When Students Become Teachers
Every weekend while growing up in Queens, New York, Lydia Stetson ’19 and her family went out to eat.
“It was always something we did,” Stetson says. “We would come together as a family and review how our weeks were going.”
Those get-togethers instilled in Stetson a love for restaurants that remains with her today—she plans to pursue a career in restaurants after she graduates. “I love the warmth and hospitality,” she says. “It’s a business focused on guests and making sure they are feeling good.”
This semester, Stetson shared her affection for restaurants with fellow Babson students by participating in the Senior-Led Seminar program. Now in its eighth year, the program allows seniors to teach a six-week, noncredit course on subjects that they are passionate about. “The Senior-Led Seminar is a wonderful Babson tradition,” says Ian Lapp, dean of the Undergraduate School. “It embodies an essential element of our undergraduate experience: peer-to-peer learning.”

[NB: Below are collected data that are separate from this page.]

import Summits.HodgeConjecture.CorCM.CycleClassFacts
import Summits.HodgeConjecture.CorCM.Model.DiagonalDegree
import Summits.HodgeConjecture.CorCM.RationalExteriorSpan
import Summits.HodgeConjecture.CorCM.KunnethDegreeOne
import Literature.AlgebraicGeometry.ComplexMultiplication.RosatiPolarizationCM
import Literature.AlgebraicGeometry.Milne1999.CMHodgeHypothesisFromCMTypedProducts
import Literature.AlgebraicGeometry.HodgeTheory.HardLefschetzNFoldHolds
import Literature.AlgebraicGeometry.HodgeTheory.LefschetzDecompositionSingular
import Literature.AlgebraicTopology.SingularHomology.CohomologyOfPoint
import HarnessLib

/-!
# COR-CM model layer (M22 input R2, part A): a rational algebraic Rosati class `θ` on every
# coded CM realisation, in Betti form

Cell `pub-hodgecm2` (COR-CM = stage 2 of the Hodge ladder), seat `b13`; row M22 `Fact_algDuality` of
`BINDER-OWNERS.md`, input **R2** ("a polarisation of the chosen CM realisation whose Rosati involution
is complex conjugation on `K`"), PART A = one coded realisation (part B, the corner product with the
diagonal action, is seat b26's `CorCM/Model/RosatiThetaProduct.lean`).

The Literature THEOREM `ComplexMultiplication.IsCMTypeRealisation.exists_rosati_kaehlerClass`
(file `Literature/AlgebraicGeometry/ComplexMultiplication/RosatiPolarizationCM.lean`, Shimura 1998 §6.2
Thm. 4 (3) / Milne CM Ex. 2.9, proved there by van Geemen's averaging) produces, on the COMPLEX carriers
`H•(A(ℂ); ℂ)`, a class `h` which is rational (`IsRationalClass`), algebraic (`algebraicClasses A.X 1`), a
non-zero real multiple of a Kähler class, and Rosati-compatible for the polarization pairing
`Motives.polarizationPairingOne A.X h (dim A - 1)` (`Q_h(ι(a)^*x, y) = Q_h(x, ι(ā)^*y)`, `a ∈ 𝓞_K`).  The COR-CM
model universe `Model.universeOf` (and row M22's kernel K-a, seat model-1, D-signature of 2026-08-20)
reads RATIONAL Betti carriers: `Motives.bettiCohomology`, `PicardCM.ratAlgebraicClasses`,
`BettiUniverse.pull/cup/tr`, `BettiUniverse.cmEndAction`.  This file is the transcription:

* §1 (general `X : SchemeOver ℂ`): `exists_eq_ofRatClass_mem_ratAlgebraicClasses` (rational + algebraic on
  `H(ℂ)` ⇒ a class of `ratAlgebraicClasses`); `ofRatClass_lefschetzPowTo` (the rational lattice commutes with
  the Lefschetz iterates); `hasHardLefschetzProperty_of_isKaehlerClass`;
  `lefschetzPowTo_top_bettiOne_ne_zero` (**`θⁿ ≠ 0` in `H²ⁿ(X(ℂ); ℚ)`** for a rational `θ` with a Kähler
  complex multiple — hard Lefschetz, Voisin I Thm. 6.25, the tree's hodge.S14
  `Motives.hasHardLefschetzProperty_kaehlerClass_holds`); `lefschetzPow_cup_eq_of_polarizationPairingOne`
  (a `polarizationPairingOne` identity on `H¹(ℂ)` for two operators with rational models descends to the
  identity of CLASSES `θʲ ⌣ (u x ⌣ y) = θʲ ⌣ (x ⌣ u' y)` in `H^{2+2j}(X(ℂ); ℚ)`), with the pull-back instance
  `lefschetzPow_cup_pull_eq_of_polarizationPairingOne`.
* §2 (one realisation): `exists_rosatiTheta_of_isCMTypeRealisation` — for `IsCMTypeRealisation Φ A ι θ_A`
  there is `θ ∈ ratAlgebraicClasses A.X 1` with `θ^{dim A} ≠ 0` and
  `θ^{g-1} ⌣ (ι(a)^*x ⌣ y) = θ^{g-1} ⌣ (x ⌣ ι(ā)^*y)` for all `a ∈ 𝓞_K`, `x y ∈ H¹(A(ℂ); ℚ)`, and ALSO the
  complex identity for the FIELD action `θ_A : K → End_ℂ H¹(A(ℂ); ℂ)` and every `a : K`;
  `exists_rosatiTheta_cmRealisation` / `var_exists_rosatiTheta` — the same for the chosen realisation
  `PicardCM.cmRealisation h₃ c` of a CM code, in the model's spelling `PicardCM.Var.Coh/alg/dim (.cm c)`.
* §3 (the model's `cmAct`): `var_exists_rosatiTheta_cmAction` — the identity for the RATIONAL `K`-action
  `BettiUniverse.cmAction` (the `ι` of `(universeOf …).cmAct K Φ`, `BettiUniverse.cmEndAction_ι`) and EVERY
  `a : K` (`K ≃+* c.E` abstract, as in `Model.var_deg_diag`), by fractions `a = p/q` over `𝓞_K`
  (`rosati_of_ringOfIntegers`) and `BettiUniverse.ofRatClass_cmAction`.

Spelling of powers: `lefschetzPowTo θ t a m h : Hᵃ → Hᵐ` / `lefschetzPow θ t a : Hᵃ → H^{a+2t}` are the
tree's ITERATED LEFT CUP PRODUCTS `x ↦ θ ⌣ (θ ⌣ ⋯ ⌣ x)` with `⌣ = SingularHomology.cupProduct = Motives.bettiCup
= BettiUniverse.cup` (all `rfl`), so `lefschetzPowTo θ g 0 (2g) _ 1 = θ^g` and
`lefschetzPow θ (g-1) 2 (x ⌣ y) = θ^{g-1} ⌣ (x ⌣ y) = Q_θ(x, y)` before the trace.  No definition is introduced;
nothing is cited as a fact: every declaration is a theorem of the tree's theorems.
-/

noncomputable section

Stetson’s course, Restaurant Operations and Innovation 101, took a comprehensive look at the business of restaurants. Among the topics it examined were financials and margins, legal issues, staffing, franchising, the design of the guest experience, and the difference between service and hospitality. The course also included a panel discussion featuring five speakers from the industry, as well as a field trip to the Boston location of Mainely Burgers, a small burger chain co-founded by Jack (’16) and Max (’17) Barber.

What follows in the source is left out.